### What needs to be done:
For this listing, the lines between the one holding "is a prime of" and the one holding "Apply Proposition 7.12", inclusive, must be set down exactly.

= = =

/-!
# Harris–Lan–Taylor–Thorne 2016, Thm. 7.13 — the proof: realisation of `Γ_{F,S}`, `μ`, `𝔉` and Cor. 7.3

Topic `Literature/NumberTheory/Automorphic` (vocabulary of `ReciprocityGLn`,
`ReciprocityGLnProofs`, `HarrisLanTaylorThorneCor627`: `CuspidalAutomorphicRepData`,
`IsRegularAlgebraic`, `HasSatakeParamAt`, `IsUnramifiedAbove`, `arithFrobPolyOfSatake`,
`IsGaloisCompatibleAt`, `HasSplitImaginaryQuadraticSubfield`; and of the Galois-representation
files: `FramedGaloisRep`, `FramedRep.charpoly`, `IsUnramifiedAt`, `HasFrobCharpolyAt`,
`primesAbove`, `IsArithFrobAt`, `GaloisRep.cyclotomicCharacter`).

M. Harris, K.-W. Lan, R. Taylor, J. Thorne, *On the rigid cohomology of certain Shimura
varieties*, Res. Math. Sci. 3:37 (2016), Thm. 7.13 (p. 232), in the standing notation of the
paper (p. 11: `F = F₀F⁺` a CM field containing an imaginary quadratic field `F₀` in which `p`
splits): "Suppose that `π` is a cuspidal automorphic representation of `GL_n(𝔸_F)` such that
`π_∞` has the same infinitesimal character as an algebraic representation of `RS^F_ℚ GL_n`. Then
there is a continuous semi-simple representation `r_{p,ı}(π) : G_F → GL_n(ℚ̄_p)` with the
following property: Suppose that `q ≠ p` is a rational prime which either splits in `F₀` or is
unramified in `F`. Suppose further that `π` is unramified at all primes of `F` above `q`. If
`v | q` is a prime of `F`, then
`r_{p,ı}(π)|^{F-ss}_{W_{F_v}} = ı⁻¹ rec_{F_v}(π_v |det|_v^{(1-n)/2})`."
Printed proof (p. 232): "We may suppose that `n > 1`, as in the case `n = 1` the result is well
known. Let `S` denote the set of rational primes above which `F` or `π` ramifies together with
`p`; and let `G_{F,S}` denote the Galois group over `F` of the maximal extension of `F`
unramified outside `S`. Apply Proposition 7.12 to `Γ = G_{F,S}`, and `k = ℚ̄_p`, and
`μ = ε_p^{-2}`, and `ℳ` consisting of all sufficiently large integers, and `ρ_m = R_{p,ı}(π, m)`
(as in Theorem 6.27), and `𝔉` the set of Frobenius elements at primes not above `S`, and
`𝔈¹_{Frob_v}` equal to the multiset of roots of the characteristic polynomial of
`ı⁻¹ rec_{F_v}(π_v |det|_v^{(1-n)/2})(Frob_v)`, and `𝔈²_{Frob_v}` [similarly for `ᶜv`]."

This file and its sibling `HarrisLanTaylorThorneThm713Proofs` PROVE the theorem — in the
tree's vocabulary, for `n > 1`, the conclusion at `v` being `IsGaloisCompatibleAt π ı r v` (`r`
unramified at `v` and every arithmetic Frobenius at `v` has characteristic polynomial
`arithFrobPolyOfSatake ı q_v n α`, the tree's form of `r|^{ss}_{W_{F_v}} = ı⁻¹ rec(π_v|det|^{(1-n)/2})`
for unramified `π_v`, review 13) — from exactly the following named facts (D-0014), all
hypotheses of the theorem:

* `Literature.NumberTheory.GaloisRepresentations.HarrisLanTaylorThorne2016.prop712Hausdorff` (HLTT Prop. 7.12, the group
  theory, in its corrected form — Hausdorff `k`; the literal `prop712` is refuted, `not_prop712`;
  `GaloisRepresentations/TwistedSumDecomposition`);
* `Literature.NumberTheory.Automorphic.HarrisLanTaylorThorne2016.corollary627_splitOrUnramified` (HLTT Cor. 6.27 at the
  places over a rational prime `q ≠ p` which either splits in `F₀` or is unramified in `F` — the
  rigid-cohomology construction of the `2n`-dimensional `R_{p,ı}(π, N)`;
  `Automorphic/HarrisLanTaylorThorneCor627`);
* `Literature.NumberTheory.Automorphic.chebotarev_artinRep` (Chebotarev; it enters through the PROVED density of
  Frobenius elements `Literature.NumberTheory.GaloisRepresentations.absoluteGaloisGroup.frobenius_dense`,
  `GaloisRepresentations/FrobeniusDensity`);
* `Literature.NumberTheory.Automorphic.hasSatakeParamAt_ne_zero` (Satake parameters of automorphic representations are
  non-zero; `Automorphic/ReciprocityGLn`), so that the multisets `𝔈¹` avoid `0`;

together with Flath's "`π` is unramified almost everywhere" in the form of the hypothesis
`π.hasSatakeParamAt_cofinite` (named fact of `Automorphic/AutomorphicRepsGL`, Flath 1979,
Thm. 3), which makes `S` finite.  Division of labour: this file builds the realisation of the
printed proof described below (the group `Γ_{K,S}` with descent and inflation of framed
representations, the character `μ`, the density of the Frobenii in `Γ_{K,S}`, the uniqueness of
twisted-sum decompositions, the finiteness of the set of bad places); the sibling file runs the
printed argument on these (`theorem713_of_goodPlaces`, with the finite set of bad places a
parameter) and deduces Thm. 7.13 with both printed alternatives on `q`
(`Literature.NumberTheory.Automorphic.HarrisLanTaylorThorne2016.theorem713_of`) and its specialisation to the branch
"`q` unramified in `F`" (`theorem713_unramified_of_splitOrUnramified`).  (Until 2026-08-15 this
file also closed with its own copy of the argument for that branch, `theorem713_unramified_of`,
deduced from the unramified-only form of Cor. 6.27; it was retired as a duplicate of
`theorem713_unramified_of_splitOrUnramified`, whose statement is identical.)

The proof follows the printed one, with the following realisations.
* `Γ_{F,S}` is modelled by `Literature.GammaS K S := Γ_K ⧸ Literature.inertiaOutside K S`, the quotient of
  the absolute Galois group by the normal subgroup *generated* (abstractly, Mathlib
  `Subgroup.normalClosure`; no topological closure is taken) by the inertia groups `I_𝔓`,
  `𝔓 ∣ v`, `v ∉ S`, with its quotient topology (Mathlib `QuotientGroup`, a topological group;
  the printed `G_{F,S} = Gal(F_S/F)` is its maximal Hausdorff quotient `Γ_K ⧸ closure(…)`, and
  continuous representations with Hausdorff targets factor through either quotient iff they are
  unramified outside `S`, so nothing is lost); a framed Galois representation unramified outside
  `S` descends to it (`FramedGaloisRep.descend`) and representations of it inflate to
  representations of `Γ_K` unramified outside `S` (`FramedRep.inflate`,
  `inflate_isUnramifiedAt`), semisimplicity being preserved and reflected
  (`FramedRep.isSemisimple_inflate_iff`, via the lattice isomorphism of subrepresentations along
  a surjection, `Representation.isSemisimpleRepresentation_comp_iff`).
  The finite set `S` of *bad places* of `K` is a parameter of the sibling's
  `theorem713_of_goodPlaces`; `finite_setOf_not_exists_goodPrime` proves the finiteness of the
  set used for the branch "`q` unramified in `F`" — the places over `p`, over a rational prime
  ramified in `K`, or over a rational prime below a ramified place of `π` — from which the
  sibling derives the variants it needs (`finite_setOf_not_exists_goodPrime_of_imp`).
* `μ = ε_p^{-2}` is `Literature.muS p S : Γ_{K,S} →ₜ* ℚ̄_pˣ` (descent of the tree's
  `FramedGaloisRep.cyclotomic`, unramified away from `p` by `isUnramifiedAt_cyclotomic_holds`);
  on an arithmetic Frobenius at `v ∉ S` it takes the value `q_v^{-2}` (`coe_muS_mk` and the
  proved `GaloisRep.cyclotomicCharacter_apply_of_isArithFrobAt`, Serre I-1.2), of infinite order.
* `𝔉` = the image in `Γ_{K,S}` of the arithmetic Frobenius elements at places outside `S`, dense
  by `frobenius_dense` (`GammaS.dense_frob`); `ℳ = [N₀, ∞)`; `ρ_m` = the descent of `R_m`.
* `𝔈¹_f`, `𝔈²_f` are defined by *choosing* a Frobenius `σ ↦ f` at some `v ∉ S` and a Satake
  parameter `α` of `π_v`: `𝔈¹_f` = roots of `arithFrobPolyOfSatake ı q_v n α`, `𝔈²_f = B_v` (the
  multiset provided by Cor. 6.27).  That the outcome at *every* Frobenius `σ'` at *every* good `v`
  is the predicted polynomial then rests on the uniqueness half of HLTT's Cor. 7.3 (p. 227–228,
  PROVED here as `Literature.NumberTheory.Automorphic.twistedSum_unique`: if `μ(f)` has infinite order, `ℳ` is infinite and
  `Σ¹ ⊔ Σ² μ(f)^m = Σ¹' ⊔ Σ²' μ(f)^m` for all `m ∈ ℳ` with `0 ∉ Σ², Σ²'`, then `Σ¹ = Σ¹'` and
  `Σ² = Σ²'` — "choose `m ∈ ℳ` with `μ(g)^m ≠ α/β` for any `α, β`"), applied to the two
  descriptions of the roots of `charpoly(R_m(σ'))`, and on "monic of degree `n`, split, same
  roots ⟹ equal" over the algebraically closed `ℚ̄_p`.
The case `n = 1` ("well known": class field theory) and the passage from Thm. 7.13 to Thm. A /
Cor. 7.14 (arbitrary CM or totally real `E`, no condition on `q` in `E`: Sorensen's patching
lemma, base change) are not addressed here; see `ReciprocityGLnProofs` (lower layer 2).

## References

* M. Harris, K.-W. Lan, R. Taylor, J. Thorne, *On the rigid cohomology of certain Shimura
  varieties*, Res. Math. Sci. 3:37 (2016): p. 11 (notation), §7 p. 225 (setting), Cor. 7.3
  (pp. 227–228), Prop. 7.12, Thm. 7.13 and its proof, Cor. 7.14 (p. 232).
  [HarrisLanTaylorThorneRMS2016]
* J.-P. Serre, *Abelian ℓ-adic representations and elliptic curves* (1968), Ch. I §1.2 (the
  cyclotomic character), §2.1–2.3. [SerreAbelianLadic1968]
* D. Flath, *Decomposition of representations into tensor products*, Corvallis (1979), Thm. 3.
  [Flath1979]
-/

noncomputable section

= = =

### Exercise response:
`v | q` is a prime of `F`, then
`r_{p,ı}(π)|^{F-ss}_{W_{F_v}} = ı⁻¹ rec_{F_v}(π_v |det|_v^{(1-n)/2})`."
Printed proof (p. 232): "We may suppose that `n > 1`, as in the case `n = 1` the result is well
known. Let `S` denote the set of rational primes above which `F` or `π` ramifies together with
`p`; and let `G_{F,S}` denote the Galois group over `F` of the maximal extension of `F`
unramified outside `S`. Apply Proposition 7.12 to `Γ = G_{F,S}`, and `k = ℚ̄_p`, and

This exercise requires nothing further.